**Task inputs:**
────────
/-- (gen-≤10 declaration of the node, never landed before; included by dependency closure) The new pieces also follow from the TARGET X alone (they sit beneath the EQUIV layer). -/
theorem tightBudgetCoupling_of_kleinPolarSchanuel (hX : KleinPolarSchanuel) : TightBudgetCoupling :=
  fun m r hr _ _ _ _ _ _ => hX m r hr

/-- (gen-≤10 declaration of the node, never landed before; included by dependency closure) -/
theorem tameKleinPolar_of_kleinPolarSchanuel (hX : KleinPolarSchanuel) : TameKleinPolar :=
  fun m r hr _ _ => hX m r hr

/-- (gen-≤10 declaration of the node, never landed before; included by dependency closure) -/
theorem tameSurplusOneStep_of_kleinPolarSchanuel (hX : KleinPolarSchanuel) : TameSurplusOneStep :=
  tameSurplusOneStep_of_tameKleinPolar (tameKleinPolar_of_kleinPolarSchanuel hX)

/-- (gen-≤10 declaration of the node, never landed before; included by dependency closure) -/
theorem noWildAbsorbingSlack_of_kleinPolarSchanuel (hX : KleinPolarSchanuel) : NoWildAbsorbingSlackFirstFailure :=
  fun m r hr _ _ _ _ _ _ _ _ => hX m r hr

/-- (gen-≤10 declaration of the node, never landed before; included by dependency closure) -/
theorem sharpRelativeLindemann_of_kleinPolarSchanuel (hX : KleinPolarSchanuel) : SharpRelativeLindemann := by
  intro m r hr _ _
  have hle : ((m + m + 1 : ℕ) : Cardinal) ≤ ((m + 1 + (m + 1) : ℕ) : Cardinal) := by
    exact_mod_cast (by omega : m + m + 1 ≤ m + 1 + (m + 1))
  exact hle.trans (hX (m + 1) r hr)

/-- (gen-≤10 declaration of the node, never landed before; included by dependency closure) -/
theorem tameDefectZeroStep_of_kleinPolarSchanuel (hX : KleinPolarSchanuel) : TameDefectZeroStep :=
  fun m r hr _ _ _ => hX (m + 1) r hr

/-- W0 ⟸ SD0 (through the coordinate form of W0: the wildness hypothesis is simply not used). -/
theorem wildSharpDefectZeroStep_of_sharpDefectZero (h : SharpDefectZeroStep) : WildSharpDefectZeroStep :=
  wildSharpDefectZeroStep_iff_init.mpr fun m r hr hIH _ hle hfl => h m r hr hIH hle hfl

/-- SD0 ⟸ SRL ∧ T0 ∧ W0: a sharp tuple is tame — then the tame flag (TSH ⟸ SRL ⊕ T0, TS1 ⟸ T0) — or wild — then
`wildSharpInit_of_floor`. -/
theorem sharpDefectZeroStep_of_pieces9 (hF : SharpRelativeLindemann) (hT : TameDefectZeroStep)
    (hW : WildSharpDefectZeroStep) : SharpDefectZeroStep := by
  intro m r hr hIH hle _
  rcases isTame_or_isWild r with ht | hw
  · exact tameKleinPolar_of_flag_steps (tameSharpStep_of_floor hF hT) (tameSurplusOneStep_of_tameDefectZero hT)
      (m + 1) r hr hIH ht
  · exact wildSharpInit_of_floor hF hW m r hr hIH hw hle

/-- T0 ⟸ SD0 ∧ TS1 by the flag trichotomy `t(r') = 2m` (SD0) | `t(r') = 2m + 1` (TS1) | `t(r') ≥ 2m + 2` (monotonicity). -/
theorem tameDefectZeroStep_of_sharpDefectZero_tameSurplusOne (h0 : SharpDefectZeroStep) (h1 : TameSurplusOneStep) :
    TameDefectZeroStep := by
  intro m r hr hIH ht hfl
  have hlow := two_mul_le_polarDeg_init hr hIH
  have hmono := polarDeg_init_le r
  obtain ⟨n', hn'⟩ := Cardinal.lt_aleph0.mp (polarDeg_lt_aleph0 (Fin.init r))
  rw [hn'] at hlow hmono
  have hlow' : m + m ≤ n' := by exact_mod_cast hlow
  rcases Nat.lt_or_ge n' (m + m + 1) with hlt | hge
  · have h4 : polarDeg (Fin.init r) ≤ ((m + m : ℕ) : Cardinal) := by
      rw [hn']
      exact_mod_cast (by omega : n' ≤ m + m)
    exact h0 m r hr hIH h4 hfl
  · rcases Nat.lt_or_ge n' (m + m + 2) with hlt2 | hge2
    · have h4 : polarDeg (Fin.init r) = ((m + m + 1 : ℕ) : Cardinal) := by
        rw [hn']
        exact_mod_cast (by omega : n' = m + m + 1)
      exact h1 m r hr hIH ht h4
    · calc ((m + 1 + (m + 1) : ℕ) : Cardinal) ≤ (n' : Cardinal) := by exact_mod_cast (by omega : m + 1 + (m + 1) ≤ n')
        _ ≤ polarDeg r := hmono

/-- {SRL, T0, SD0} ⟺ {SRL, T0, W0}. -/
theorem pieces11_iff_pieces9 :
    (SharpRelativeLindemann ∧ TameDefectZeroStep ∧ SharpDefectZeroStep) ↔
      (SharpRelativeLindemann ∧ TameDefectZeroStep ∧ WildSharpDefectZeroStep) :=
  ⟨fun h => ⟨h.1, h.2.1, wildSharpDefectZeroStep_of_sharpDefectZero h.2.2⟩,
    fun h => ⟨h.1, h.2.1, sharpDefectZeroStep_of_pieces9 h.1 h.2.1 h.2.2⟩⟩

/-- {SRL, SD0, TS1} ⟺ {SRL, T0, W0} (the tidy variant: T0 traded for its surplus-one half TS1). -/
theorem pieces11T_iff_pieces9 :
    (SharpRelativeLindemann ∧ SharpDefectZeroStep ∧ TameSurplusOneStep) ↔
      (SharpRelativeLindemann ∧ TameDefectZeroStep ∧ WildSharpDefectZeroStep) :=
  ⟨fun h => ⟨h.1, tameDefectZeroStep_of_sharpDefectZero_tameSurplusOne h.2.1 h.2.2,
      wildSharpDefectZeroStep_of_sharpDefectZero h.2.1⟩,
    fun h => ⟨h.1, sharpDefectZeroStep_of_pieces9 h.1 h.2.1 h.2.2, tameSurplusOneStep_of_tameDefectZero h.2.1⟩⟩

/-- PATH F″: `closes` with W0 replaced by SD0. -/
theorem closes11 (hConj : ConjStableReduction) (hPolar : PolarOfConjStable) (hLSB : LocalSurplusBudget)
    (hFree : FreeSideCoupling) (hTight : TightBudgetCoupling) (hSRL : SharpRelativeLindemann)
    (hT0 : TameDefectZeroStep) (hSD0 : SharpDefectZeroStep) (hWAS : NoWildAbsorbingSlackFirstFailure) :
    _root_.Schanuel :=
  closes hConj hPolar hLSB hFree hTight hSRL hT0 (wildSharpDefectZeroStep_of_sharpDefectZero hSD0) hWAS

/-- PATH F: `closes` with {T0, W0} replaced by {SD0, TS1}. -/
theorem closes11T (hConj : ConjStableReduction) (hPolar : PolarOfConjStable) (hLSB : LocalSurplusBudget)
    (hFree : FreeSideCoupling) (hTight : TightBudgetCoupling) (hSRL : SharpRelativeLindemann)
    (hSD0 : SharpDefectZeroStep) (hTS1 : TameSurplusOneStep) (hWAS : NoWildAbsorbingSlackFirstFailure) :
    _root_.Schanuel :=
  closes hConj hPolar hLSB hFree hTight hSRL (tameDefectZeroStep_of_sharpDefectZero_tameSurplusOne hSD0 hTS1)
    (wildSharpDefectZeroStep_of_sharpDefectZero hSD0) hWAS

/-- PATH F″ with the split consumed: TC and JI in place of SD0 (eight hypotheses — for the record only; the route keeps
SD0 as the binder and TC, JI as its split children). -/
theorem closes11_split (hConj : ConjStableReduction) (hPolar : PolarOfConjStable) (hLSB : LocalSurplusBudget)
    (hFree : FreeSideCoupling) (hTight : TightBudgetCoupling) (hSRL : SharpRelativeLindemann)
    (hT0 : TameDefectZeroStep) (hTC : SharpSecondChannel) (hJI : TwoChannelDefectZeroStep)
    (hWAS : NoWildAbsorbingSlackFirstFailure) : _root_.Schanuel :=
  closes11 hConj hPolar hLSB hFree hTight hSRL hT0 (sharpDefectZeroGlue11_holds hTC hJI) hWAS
────────
**What you need to do:** Restate word for word the lines of the data above, starting at the line containing "fun m r hr _ _ _ _ _ _ _ _ => hX m r hr" and ending at the line containing "have hmono := polarDeg_init_le r", both included, and nothing more.

**Exercise solution:**
  fun m r hr _ _ _ _ _ _ _ _ => hX m r hr

/-- (gen-≤10 declaration of the node, never landed before; included by dependency closure) -/
theorem sharpRelativeLindemann_of_kleinPolarSchanuel (hX : KleinPolarSchanuel) : SharpRelativeLindemann := by
  intro m r hr _ _
  have hle : ((m + m + 1 : ℕ) : Cardinal) ≤ ((m + 1 + (m + 1) : ℕ) : Cardinal) := by
    exact_mod_cast (by omega : m + m + 1 ≤ m + 1 + (m + 1))
  exact hle.trans (hX (m + 1) r hr)

/-- (gen-≤10 declaration of the node, never landed before; included by dependency closure) -/
theorem tameDefectZeroStep_of_kleinPolarSchanuel (hX : KleinPolarSchanuel) : TameDefectZeroStep :=
  fun m r hr _ _ _ => hX (m + 1) r hr

/-- W0 ⟸ SD0 (through the coordinate form of W0: the wildness hypothesis is simply not used). -/
theorem wildSharpDefectZeroStep_of_sharpDefectZero (h : SharpDefectZeroStep) : WildSharpDefectZeroStep :=
  wildSharpDefectZeroStep_iff_init.mpr fun m r hr hIH _ hle hfl => h m r hr hIH hle hfl

/-- SD0 ⟸ SRL ∧ T0 ∧ W0: a sharp tuple is tame — then the tame flag (TSH ⟸ SRL ⊕ T0, TS1 ⟸ T0) — or wild — then
`wildSharpInit_of_floor`. -/
theorem sharpDefectZeroStep_of_pieces9 (hF : SharpRelativeLindemann) (hT : TameDefectZeroStep)
    (hW : WildSharpDefectZeroStep) : SharpDefectZeroStep := by
  intro m r hr hIH hle _
  rcases isTame_or_isWild r with ht | hw
  · exact tameKleinPolar_of_flag_steps (tameSharpStep_of_floor hF hT) (tameSurplusOneStep_of_tameDefectZero hT)
      (m + 1) r hr hIH ht
  · exact wildSharpInit_of_floor hF hW m r hr hIH hw hle

/-- T0 ⟸ SD0 ∧ TS1 by the flag trichotomy `t(r') = 2m` (SD0) | `t(r') = 2m + 1` (TS1) | `t(r') ≥ 2m + 2` (monotonicity). -/
theorem tameDefectZeroStep_of_sharpDefectZero_tameSurplusOne (h0 : SharpDefectZeroStep) (h1 : TameSurplusOneStep) :
    TameDefectZeroStep := by
  intro m r hr hIH ht hfl
  have hlow := two_mul_le_polarDeg_init hr hIH
  have hmono := polarDeg_init_le r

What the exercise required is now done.